**Work instructions:** Write out again, exactly as they stand, the line that includes "noncomputable section" and all remaining lines of the entries.

[Start of section]

import Summits.AtomisticToContinuum.Crystallization.Theorems.ExcessDecayLiouvilleScaleArithEnergy

/-!
# Route `ExcessDecayLiouville`: scaling form of the named currencies (square sum, masses, gradient currency, brackets)

Harmonic-replacement architecture for item `ExcessDecay` (stmt-AtomisticToContinuum-9334), nonlinear half.
Pure real-variable inequalities bounding the named currencies of `ExcessDecayLiouvilleScaleDefs` by monomials in the
scale `ρ`, the mass constant `C`, the matching radius `r`, the crude bound `Du`, the forcing floor `Φ = phiOf Du r δ`
and the global gradient bound `N`, with every numerical constant absorbed into powers of the level constant
`L = lcOf κ ≥ 2.39·10⁸` (`1/κ ≤ L`).  This file: `W`, `M_sh`, `J_v`, `P_Y` in monomial form and the two brackets of `Θ₁, Θ₂`.
All `[folklore]`; helper lemmas, nothing here closes an item.
-/

noncomputable section

namespace Summit.AtomisticToContinuum.Crystallization.Theorems.ExcessDecayLiouville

[End of section]

**Your response:**
noncomputable section

namespace Summit.AtomisticToContinuum.Crystallization.Theorems.ExcessDecayLiouville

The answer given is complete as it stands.